Concerns for social justice and social equality have been central to the writings and speeches of Dr. B. R. Ambedkar. It has been argued that the situation of the minorities in India had encouraged him to consider social justice as the central concern. He believed that justice preceded everything else including democracy and had argued in his various works that to promote justice for everyone, it is significant that democracy should be just. His book States and Minorities (1945) is a significant example of his belief and values regarding the promotion and implementation of equality and justice for every citizen of India.

Ambedkar submitted States and Minorities, which had been published in 1945, as a standalone book to the Sub-Committee on Fundamental Rights of the Constituent Assembly in 1947. He was also a member of the Sub-Committee and the Assembly had asked him to prepare a list of all the fundamental rights to be included in the Constitution of India. The preparation of the States and Minorities was the result of a request made by the Schedule Caste Federation of which he himself was the founding member in 1940. Although the main purpose of the Federation was to put forward the fundamental rights of the people from the schedule caste community, his work in States and Minorities moved beyond that.

States and Minorities can be identified as the mini-Constitution, as it also contains a Preamble, and the draft articles related to the inclusion of the states into the Union and the fundamental rights of Indian citizens. This document is one of its kind that strongly proposes the fundamental rights of the minorities and Schedule Castes in India and suggests ways for their protection and empowerment in the country. Some of the general fundamental rights that have been offered to all citizens including the right to free speech and right to exercise freedom of religion and religious beliefs come from this book. These rights could also be identified as the precursors of establishing a secular democracy in India. His work argues that social, economic and political inequalities must be removed and people should be provided with better opportunities.

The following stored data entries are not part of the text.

import Summits.BirchSwinnertonDyer.BirchSwinnertonDyer.Theorems.GenusKolyvaginAtTwoPowDvdShaCardAtTwoRTLadderCountTwin
import Literature.NumberTheory.EllipticCurves.IrreducibleModPQuadraticTwistProofs
import Literature.NumberTheory.EllipticCurves.VariableChangePointsMap
import Literature.NumberTheory.EllipticCurves.BinaryQuarticStabilizerTorsion
import Summits.BirchSwinnertonDyer.BirchSwinnertonDyer.Theorems.ByReductionTypeAtTwoTowerKerTwoTorsion
import Mathlib.GroupTheory.Torsion
import HarnessLib

/-!
# Route `GenusKolyvaginAtTwo`, LINE 18 / LINE 19 (L_T stmt-BirchSwinnertonDyer-23242, L⁺_T stmt-23379), stub 3a‴
# `stub_twinLadderGenus` — bookkeeping between the ABSTRACT LADDER COUNT and the frame (1/2): losses bounded by an index,
# transfer of an index to `p`-primary components, and twist-invariance of local `2`-torsion counts

Seat `bsd-line-gk2-p3` g18 (cell `bsd-f1-sign2`), `--supports stmt-BirchSwinnertonDyer-23242` (helper; closes nothing).
THEOREMS ONLY (no definition, no named fact, no `sorry`); BSD is not proved by any of this.

* §1 `two_mul_sum_le_padicValNat_add_of_ladder_of_dvd_mul` (+ `_of_even`): the one-sided count of `…RTLadderCountTwin` with
  the loss hypothesis in the shape the `Ш`-level budget delivers — `#A ∣ k · g` with `0 < k ≤ p^β` (an INDEX bound, `k` not a
  priori a power of `p`): `2 Σ e m ≤ v_p g + β`, and `+ 2⌊β/2⌋` when `v_p g` is even.
* §2 `exists_natCard_primaryComponent_eq_mul_of_le`: for subgroups `H ≤ R` of an abelian group with `[R : H] ≠ 0` and `H[p^∞]`
  finite, `#R[p^∞] = k · #H[p^∞]` with `0 < k ∣ [R : H]` — the passage from `[res⁻¹(Ш(E_K)) : Ш(E/ℚ)] ≤ 2^B`
  (`…RTRelaxedShaGenusBudget`) to the `2`-primary groups in which the count runs.
* §3 `ncard_isRoot_twoTorsionPolynomial_quadraticTwist`, `natCard_twoTorsion_quadraticTwist`,
  `natCard_twoTorsion_baseChange_twin_eq`: over any field `L ⊇ ℚ`, a model `Wd = Cd • W^{(d)}` of a quadratic twist has as
  many `L`-rational `2`-torsion points as `W` (roots of `ψ_{W^{(d)}}(x) = d³ ψ_W(x/d)`; the variable change is a group
  isomorphism `VariableChange.pointEquivBaseChange`, counts transported by the tree's `TowerLayer.natCard_twoTorsion_congr`) — so the genus budget `∏_{q ∣ d_K} #Wd(ℚ_q)[2]` of the TWIN side equals
  `∏ #W(ℚ_q)[2] = 2^{ord₂ C(Wd)}`.

References: [McCallumLMS1991] §5; [Kramer1981] §2 Prop. 3; [SilvermanAEC2009] III.1 Table 3.1, III.2.3(d), X.§5.
-/

set_option autoImplicit false
-- the Theorems namespace of this sub repeats the summit name by design (D-0017 nested layout)
set_option linter.dupNamespace false

noncomputable section

open scoped Classical

namespace Summit.BirchSwinnertonDyer.BirchSwinnertonDyer.Theorems.GenusExact.PlusDescent

open WeierstrassCurve Polynomial

universe u

/-! ## §1 The one-sided count with an index-shaped loss -/

section IndexLoss

variable {A : Type u} [AddCommGroup A]

/-- **One-sided ladder count, loss bounded by an index.**  If for every `m < T` the group `A` carries an independent family of
`2m+2` elements of order `p^{e m}`, and `#A ∣ k · g` with `0 < g`, `0 < k ≤ p^β` (e.g. `A = R[p^∞]`, `g = #H[p^∞]`, `k ∣ [R : H] ≤ p^β`),
then `2 Σ_{m<T} e m ≤ v_p g + β` (`v_p k ≤ β` because `p^{v_p k} ∣ k ≤ p^β`). [cite: McCallumLMS1991, §5 (p. 310)] -/
theorem two_mul_sum_le_padicValNat_add_of_ladder_of_dvd_mul {p : ℕ} [hp : Fact p.Prime] (T : ℕ) (e : ℕ → ℕ)
    {g k β : ℕ} (hg : 0 < g) (hk : 0 < k) (hkβ : k ≤ p ^ β) (hA : Nat.card A ∣ k * g)
    (hfam : ∀ m < T, ∃ x : Fin (2 * m + 2) → A, (∀ i, addOrderOf (x i) = p ^ e m) ∧
      ∀ c : Fin (2 * m + 2) → ℤ, ∑ i, c i • x i = 0 → ∀ i, ((p ^ e m : ℕ) : ℤ) ∣ c i) :
    2 * ∑ m ∈ Finset.range T, e m ≤ padicValNat p g + β := by
  have hp' := hp.out
  have hne : k * g ≠ 0 := mul_ne_zero hk.ne' hg.ne'
  haveI : Finite A := Nat.finite_of_card_ne_zero (fun h => hne (Nat.eq_zero_of_zero_dvd (h ▸ hA)))
  have h := (pow_two_mul_sum_dvd_natCard_of_ladder hp' T e hfam).trans hA
  have hle := (padicValNat_dvd_iff_le hne).mp h
  rw [padicValNat.mul hk.ne' hg.ne'] at hle
  have hvk : padicValNat p k ≤ β := by
    have h1 : p ^ padicValNat p k ≤ k := Nat.le_of_dvd hk pow_padicValNat_dvd
    exact (Nat.pow_le_pow_iff_right hp'.one_lt).mp (h1.trans hkβ)
  omega

/-- **Parity refund with an index-shaped loss**: if moreover `v_p g` is even then `2 Σ e m ≤ v_p g + 2⌊β/2⌋`.
[cite: McCallumLMS1991, §5 (p. 310)] -/
theorem two_mul_sum_le_padicValNat_add_of_ladder_of_dvd_mul_of_even {p : ℕ} [hp : Fact p.Prime] (T : ℕ)
    (e : ℕ → ℕ) {g k β : ℕ} (hg : 0 < g) (hk : 0 < k) (hkβ : k ≤ p ^ β) (hA : Nat.card A ∣ k * g)
    (heven : Even (padicValNat p g))
    (hfam : ∀ m < T, ∃ x : Fin (2 * m + 2) → A, (∀ i, addOrderOf (x i) = p ^ e m) ∧
      ∀ c : Fin (2 * m + 2) → ℤ, ∑ i, c i • x i = 0 → ∀ i, ((p ^ e m : ℕ) : ℤ) ∣ c i) :
    2 * ∑ m ∈ Finset.range T, e m ≤ padicValNat p g + 2 * (β / 2) := by
  have h := two_mul_sum_le_padicValNat_add_of_ladder_of_dvd_mul T e hg hk hkβ hA hfam
  obtain ⟨v, hv⟩ := heven
  omega

/-- `IsSquare n`, `n ≠ 0` ⟹ `v_p n` is even (the form in which Cassels–Tate squareness, tree theorem
`GenusExact.CasselsTateNumberField.isSquare_natCard_primaryComponent_sha`, feeds the parity refund). [folklore] -/
theorem even_padicValNat_of_isSquare {p : ℕ} [hp : Fact p.Prime] {n : ℕ} (hn : n ≠ 0) (hsq : IsSquare n) :
    Even (padicValNat p n) := by
  obtain ⟨r, rfl⟩ := hsq
  have hr : r ≠ 0 := fun h => hn (by rw [h, mul_zero])
  rw [padicValNat.mul hr hr]
  exact ⟨_, rfl⟩

end IndexLoss

/-! ## §2 Transfer of an index to `p`-primary components -/

section Primary

variable {G : Type u} [AddCommGroup G]

/-- **`#R[p^∞] = k · #H[p^∞]` with `0 < k ∣ [R : H]`** for subgroups `H ≤ R` with `[R : H] ≠ 0` and `H[p^∞]` finite: the
inclusion `H[p^∞] ↪ R[p^∞]` has cokernel embedding into `R/H` (an element of `R[p^∞]` that lies in `H` has `p`-power order in
`H`).  Applied to `Ш(E/ℚ) ≤ res⁻¹(Ш(E_K/K))` it turns the `Ш`-level genus budget into the loss hypothesis of §1. [folklore] -/
theorem exists_natCard_primaryComponent_eq_mul_of_le {H R : AddSubgroup G} (hHR : H ≤ R) (p : ℕ) [Fact p.Prime]
    (hidx : H.relIndex R ≠ 0) [Finite (AddCommGroup.primaryComponent H p)] :
    ∃ k : ℕ, 0 < k ∧ k ∣ H.relIndex R ∧
      Nat.card (AddCommGroup.primaryComponent R p) = k * Nat.card (AddCommGroup.primaryComponent H p) := by
  set PH := AddCommGroup.primaryComponent H p with hPH
  set PR := AddCommGroup.primaryComponent R p with hPR
  let ι : H →+ R := AddSubgroup.inclusion hHR
  have hι : Function.Injective ι := AddSubgroup.inclusion_injective hHR
  -- `ι(H[p^∞]) ≤ R[p^∞]`
  set Q : AddSubgroup R := PH.map ι with hQ
  have hQle : Q ≤ PR := by
    rintro _ ⟨x, hx, rfl⟩
    obtain ⟨n, hn⟩ := (AddCommGroup.mem_primaryComponent).mp hx
    exact (AddCommGroup.mem_primaryComponent).mpr ⟨n, by rw [← map_nsmul, hn, map_zero]⟩
  have hQcard : Nat.card Q = Nat.card PH := AddSubgroup.card_map_of_injective hι
  -- the quotient map `R → R/H` restricted to `R[p^∞]`
  haveI : Finite (R ⧸ H.addSubgroupOf R) := by
    have : (H.addSubgroupOf R).index ≠ 0 := hidx
    exact (AddSubgroup.fintypeOfIndexNeZero this).finite
  let φ : PR →+ R ⧸ H.addSubgroupOf R := (QuotientAddGroup.mk' (H.addSubgroupOf R)).comp PR.subtype
  have hker : φ.ker = Q.addSubgroupOf PR := by
    ext x
    rw [AddMonoidHom.mem_ker, AddSubgroup.mem_addSubgroupOf, AddMonoidHom.comp_apply, AddSubgroup.coe_subtype,
      QuotientAddGroup.mk'_apply, QuotientAddGroup.eq_zero_iff, AddSubgroup.mem_addSubgroupOf]
    constructor
    · intro hxH
      -- `(x : R) : G` lies in `H`, with `p`-power order
      obtain ⟨n, hn⟩ := (AddCommGroup.mem_primaryComponent).mp x.2
      refine ⟨⟨((x : R) : G), hxH⟩, ?_, ?_⟩
      · refine (AddCommGroup.mem_primaryComponent).mpr ⟨n, ?_⟩
        apply Subtype.ext
        have h' := congrArg (fun y : R => (y : G)) hn
        simpa using h'
      · exact Subtype.ext rfl
    · rintro ⟨y, -, hy⟩
      rw [← hy]
      exact y.2
  have hkercard : Nat.card φ.ker = Nat.card PH := by
    rw [hker, Nat.card_congr (AddSubgroup.addSubgroupOfEquivOfLe hQle).toEquiv, hQcard]
  refine ⟨Nat.card φ.range, Nat.card_pos, ?_, ?_⟩
  · -- `#range ∣ #(R/H) = [R : H]`
    have h := AddSubgroup.card_addSubgroup_dvd_card φ.range
    rwa [← AddSubgroup.index_eq_card] at h
  · have h := φ.ker.card_mul_index
    rw [AddSubgroup.index_ker, hkercard] at h
    rw [← h, mul_comm]

end Primary

/-! ## §3 Twist-invariance of `2`-torsion counts -/

section Twist

variable {F : Type*} [Field F] [NeZero (2 : F)] (X : WeierstrassCurve F)

/-- **`ψ_{W^{(d)}}(d x) = d³ ψ_W(x)`**: the `2`-division cubic of the quadratic twist (`b₂ ↦ d b₂`, `b₄ ↦ d² b₄`, `b₆ ↦ d³ b₆`).
[cite: SilvermanAEC2009, X.§5 (quadratic twists) and III.1] -/
theorem eval_twoTorsionPolynomial_quadraticTwist (d x : F) :
    ((X.quadraticTwist d).twoTorsionPolynomial.toPoly.eval (d * x)) = d ^ 3 * X.twoTorsionPolynomial.toPoly.eval x := by
  simp only [twoTorsionPolynomial, Cubic.toPoly, eval_add, eval_mul, eval_C, eval_pow, eval_X,
    WeierstrassCurve.quadraticTwist_b₂, WeierstrassCurve.quadraticTwist_b₄, WeierstrassCurve.quadraticTwist_b₆]
  ring

/-- **The quadratic twist has as many rational roots of `ψ` as the curve** (`d ≠ 0`; roots correspond under `x ↦ d x`).
[cite: SilvermanAEC2009, X.§5 and III.2.3(d)] -/
theorem ncard_isRoot_twoTorsionPolynomial_quadraticTwist {d : F} (hd : d ≠ 0) :
    {x : F | (X.quadraticTwist d).twoTorsionPolynomial.toPoly.IsRoot x}.ncard =
      {x : F | X.twoTorsionPolynomial.toPoly.IsRoot x}.ncard := by
  have hd3 : d ^ 3 ≠ 0 := pow_ne_zero 3 hd
  have hset : {x : F | (X.quadraticTwist d).twoTorsionPolynomial.toPoly.IsRoot x} =
      (fun x => d * x) '' {x : F | X.twoTorsionPolynomial.toPoly.IsRoot x} := by
    ext y
    simp only [Set.mem_setOf_eq, Set.mem_image, Polynomial.IsRoot.def]
    constructor
    · intro hy
      refine ⟨y / d, ?_, mul_div_cancel₀ y hd⟩
      have h := eval_twoTorsionPolynomial_quadraticTwist X d (y / d)
      rw [mul_div_cancel₀ y hd, hy] at h
      exact (mul_eq_zero.mp h.symm).resolve_left hd3
    · rintro ⟨x, hx, rfl⟩
      rw [eval_twoTorsionPolynomial_quadraticTwist, hx, mul_zero]
  rw [hset, Set.ncard_image_of_injective _ (mul_right_injective₀ hd)]

/-- **`#W^{(d)}(F)[2] = #W(F)[2]`** for an elliptic curve over a field with `2 ≠ 0` and `d ≠ 0` (`#·[2] = #roots of ψ + 1`,
tree `WeierstrassCurve.natCard_torsionBy_two_eq`). [cite: SilvermanAEC2009, III.2.3(d) and X.§5] -/
theorem natCard_twoTorsion_quadraticTwist [X.IsElliptic] {d : F} (hd : d ≠ 0) :
    Nat.card {P : (X.quadraticTwist d).toAffine.Point // 2 • P = 0} = Nat.card {P : X.toAffine.Point // 2 • P = 0} := by
  haveI := X.isElliptic_quadraticTwist hd
  have h2 : (2 : F) ≠ 0 := NeZero.ne 2
  have hsub : ∀ (Y : WeierstrassCurve F), Nat.card {P : Y.toAffine.Point // 2 • P = 0} =
      Nat.card (AddSubgroup.torsionBy Y.toAffine.Point (2 : ℤ)) := fun Y =>
    Nat.card_congr (Equiv.subtypeEquivRight fun Q => by
      rw [Submodule.mem_toAddSubgroup, Submodule.mem_torsionBy_iff, two_zsmul, two_nsmul])
  rw [hsub, hsub, WeierstrassCurve.natCard_torsionBy_two_eq _ h2, WeierstrassCurve.natCard_torsionBy_two_eq _ h2,
    ncard_isRoot_twoTorsionPolynomial_quadraticTwist X hd]

/-- **A model of a quadratic twist has as many `L`-rational `2`-torsion points as the curve**, for every field `L ⊇ ℚ`:
`Wd = Cd • W^{(d)}` (`d ≠ 0`) ⟹ `#Wd(L)[2] = #W(L)[2]` (the change of variables is a group isomorphism
`VariableChange.pointEquivBaseChange`; base change commutes with the twist, `baseChange_quadraticTwist`).  For `L = ℚ_q`,
`q ∣ d_K`, this identifies the twin side's genus budget `∏ #Wd(ℚ_q)[2]` with `∏ #W(ℚ_q)[2] = 2^{ord₂ C(Wd)}`.
[cite: SilvermanAEC2009, III.3.1(b) and X.§5] -/
theorem natCard_twoTorsion_baseChange_twin_eq (W Wd : WeierstrassCurve ℚ) [W.IsElliptic] {d : ℚ} (hd : d ≠ 0)
    (Cd : VariableChange ℚ) (hWd : Cd • W.quadraticTwist d = Wd) (L : Type*) [Field L] [CharZero L] [Algebra ℚ L] :
    Nat.card {P : (Wd.baseChange L).toAffine.Point // 2 • P = 0} =
      Nat.card {P : (W.baseChange L).toAffine.Point // 2 • P = 0} := by
  subst hWd
  have e := (VariableChange.pointEquivBaseChange (W.quadraticTwist d) Cd L).symm
  rw [TowerLayer.natCard_twoTorsion_congr e, baseChange_quadraticTwist W L d]
  have hdL : algebraMap ℚ L d ≠ 0 := by
    rw [ne_eq, map_eq_zero_iff _ (algebraMap ℚ L).injective]
    exact hd
  haveI : NeZero (2 : L) := ⟨by exact_mod_cast (Nat.succ_ne_zero 1)⟩
  exact natCard_twoTorsion_quadraticTwist (W.baseChange L) hdL

end Twist

end Summit.BirchSwinnertonDyer.BirchSwinnertonDyer.Theorems.GenusExact.PlusDescent

end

The first ‘Proposed Article’ informs regarding the inclusion of the disqualified Indian state in the Union. However, the Article in his work talks about the fundamental rights of every citizen. His work proposes that every citizen of India should be protected against any kind of discrimination, economic exploitation and unequal treatment. His work has been described by many scholars, as being ahead of its time. He envisions what the future India should look like and what socio-economic reforms must be undertaken to remedy the country damaged by the British Rule. His work has been described as progressive, as it includes every individual and group, that has been separated from the mainstream Indian society and development and growth opportunities.

His progressive ideas enshrined in the subsequent Articles in States and Minorities reflect the development of the Directive Principles of State Policy that are integrated in the Constitution of India. The Partition of India had caused many social, political and economic difficulties in the country and the main problem was seen in the form of a “hegemonic paternalism of the dominant religious groups.” The marginalised people were denied their rights and the power to exercise their fundamental human rights. Therefore, this book echoes the need of protecting the minorities and the Schedule Castes through the development of appropriate legislative procedures.

For securing the rights and equality of the minorities in India, Ambedkar prepared a memorandum that defined the fundamental rights of every citizen, rights of minorities and safeguards for the Scheduled Castes. His attempts to secure the rights of every citizen including the Scheduled Castes were not because he considered Scheduled Castes to be the minorities, but because he wanted to protect and safeguard their rights in the Hindu society, where they were considered untouchables. He had proposed in his work that the Scheduled Castes must be seen as a minority and the protection that is given to the minorities and other citizens of the country must also be given to them.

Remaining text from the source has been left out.